Date: Tue, 1 Oct 91 14:03:53 -0400
To: vlad@erg.sri.com
From: stev@ftp.com  (stev knowles)
Cc: com-priv@psi.com, vlad@erg.sri.com



    internets. These results were published at INFOCOM '91. Here is a 2-page
    summary in LATEX. 

it would have been nice if you would have run this through latex and piped
the output into your mail.
    
    These charging measures and algorithms have the property that, 
    by minimizing the individual domain's expenses, they  also  minimize the 
    global resource consumption over all possible paths and flows.  All of the
    above results and algorithms hold when we replace ``price'' by ``delay''. 

i dont necessarily believe this is true. if you route purely based on cost,
you can end up with a T1 line that is constantly dropping packets, while the
T3 line is quiet, because it "costs more". or am i missing something?
    
    We are concerned with the billing policies for important or necessary 
    packets, i.e., those packets whose loss requires retransmission.  We

i believe this is a flawed assumption. i dont care how long it takes my mail
to transit the US, since i am not waiting for it to move. on the other
thand, i care a great deal about my supdup (or, for the rest of you, telnet)
response time. as such, retransmissions are alot worse with supdup (telnet)
than with mail, even though the mail may be more important.

    as {\it hop-based}, assumes that a copy of the packet is
    kept at each intermediate AD until that AD knows that the packet has
    successfully cleared the next domain. The AD will
    retransmit the packet if it gets lost in the next domain. 

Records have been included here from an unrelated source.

import Summits.NavierStokesRegularity.FluidComputer.PalasekTowerRingPusherSign
import Summits.NavierStokesRegularity.FluidComputer.PalasekTowerTameCarrierAtRun
import Summits.NavierStokesRegularity.FluidComputer.PalasekTowerGermHostFarFieldSign
import Summits.NavierStokesRegularity.NavierStokesRegularity.Theorems.EpisodeBaseT.Negative.TinyBlobSterileCarrierSwirlIff
import Literature.Analysis.FluidPDE.EulerTimeScaling

/-!
# The STERILE TAME CARRIER AT ARBITRARY RATES `R`: the strict slot `LevelZeroDataAt R · 7` is filled by an AXISYMMETRIC
# SWIRL-FREE profile `tinyProfileAt R a + μ • ringPusher δ*` of arbitrarily small `L³` size, with a free run under the cap

Cell `ns-blowup`, seat `ns-blowup-fc-prover-2` (g11; D-0074 GROUP C «BRIDGE SUPPORT»). Route `PalasekTowerBreakdown` (rev 19):
crux stmt-NavierStokesRegularity-20303 `EpisodeBaseT`, heredity pair 20304 / 20305; stub D2 `SterileMechanismDoorT` of the
strategist's line `Cruxes/EpisodeBaseT/Lines/doormirror.lean`. The sterile twin of ecbridge-3's `PalasekTowerTameCarrierAt` /
`PalasekTowerTameCarrierAtRun` (layer L3 of the door port): SAME flat even blob `tinyProfileAt R a`, the swirling `faintPusher`
REPLACED by the coaxial poloidal `ringPusher` (`PalasekTowerRingPusher*`). LABEL: E–C typing (KERNEL construction: two
definitions with body — the thinness `ringThin` chosen by `exists_ringPusher_anchor_integral_pos`, and the carrier — plus
theorems). WHAT THIS IS NOT: not Navier–Stokes evidence — ONE explicit family of compactly supported divergence-free sterile
profiles passing the LEVEL-`0` readouts and the STRICT ANCHOR TEST at the rates `R`, and a Kato small-data free run of one of
them; nothing about any crux, `RungG 1` or blow-up.

* §1 `ringThin` and its three properties; `sterileCarrierAt R a μ = tinyProfileAt R a + μ • ringPusher ringThin`; near the
  origin (`‖x‖ < 9/2`) the carrier is the blob, far (`‖x‖ > 1`, `a ≤ 1/2`) it is the pusher;
* §2 **`levelZeroDataAt_sterileCarrierAt`**: `LevelZeroDataAt R (sterileCarrierAt R a μ) 7` for `0 < a ≤ min (5/256) (5/N₀(R))
  ⊓ strainConst/N₀(R)` and `0 < μ` with `μ (M + 1) ≤ Y₀(R)/2` (`M` a speed bound of the pusher): readouts from the blob
  (ecbridge-3/4, by name), speed argmax only at `0`, and the STRICT ANCHOR TEST by `anchor_test_iff_fderiv3` (flat even blob
  ⇒ the test is the positivity of `∫ D³Γ(0 − x)(μP, μP, Y₀e₃)`, which is `exists_ringPusher_anchor_integral_pos`);
* §3 **sterility**: `IsAxisymmetric (sterileCarrierAt R a μ) ∧ HasNoSwirl (sterileCarrierAt R a μ)` (the blob is sterile —
  refuters' `isAxisymmetric_tinyProfileAt` / `hasNoSwirl_tinyProfileAt`, by name — and so is the ring pusher);
* §4 `L³`-smallness and **`exists_sterile_levelZeroDataAt_tame_freeRun_cap`**: under the registered band `2Y₀ ≤ Y₁`, for every
  margin `η ≤ Y₁(R)/3` a STERILE strict-slot carrier at `R` with a classical finite-energy free run on `[1, τ₁(R)]` below
  `(5/3) Y₁(R) − η` (Kato small `L³` data + Leray, `exists_classical_run_norm_le_two_mul_Icc`, verbatim as in the record).

References: S. Palasek, arXiv:2605.13827 §3.3 [cite: Palasek2026ElementaryModel, §3.3]; A. J. Majda, A. L. Bertozzi (CUP 2002)
§1.8 Prop. 1.16 [cite: MajdaBertozziCUP2002, §1.8 Prop. 1.16]; T. Kato, Math. Z. 187 (1984), Thm. 2–4 [cite: Kato1984, Thm. 2–4].
-/

noncomputable section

this is an interesting view, and will surely *screw* up most slow start and
congestion avoidance code that i have heard of. actually, it woudl be
strange to view IP in this light, since it would require interAD updates
about which packets have passed, but you can *very* easily map this on to
the current EMAIL system.

    This paper concentrates on the {\it route-based}
    policy because it involves more difficult mathematical issues. 

and is much more appropiate for us, although i can consider that this paper
may have been originally targeted at another group with much different
needs. 

    We have developed
    cost recovery schemes that assign fair wages to individual domains for
    successful delivery of packets and fair penalties for losing packets.
    These methods ensure that each domain breaks even in the long run.
    The new prices (wages) reflect both the
    delivery costs and the risks of losses in an economically optimal way. 
    
you assume at this point that every AD is willing to be a transit network,
and can deal with congestion issues when they are making "money" by being a
transit network.

    In particular, we define the notion of price fairness. 
    We consider a packet transiting  through $k$ administrative domains
sorry, this was too hard to read, assuming there are alot of LaTeX
formatting stuff in it. if there are not, please choose simpler variables.
    
    Fair pricing policy should be as follows:
    If domain $N_i$ loses the packet, it should reimburse the client in the
    amount $u_i$ equal to $E_{i-1}$.
    If domain $N_i$ successfully transitions the packet, it
    should be paid by the client in the
    amount of \[e_i = \frac{p_i E_{i-1} \ + \ c_i}{1-p_i}.\]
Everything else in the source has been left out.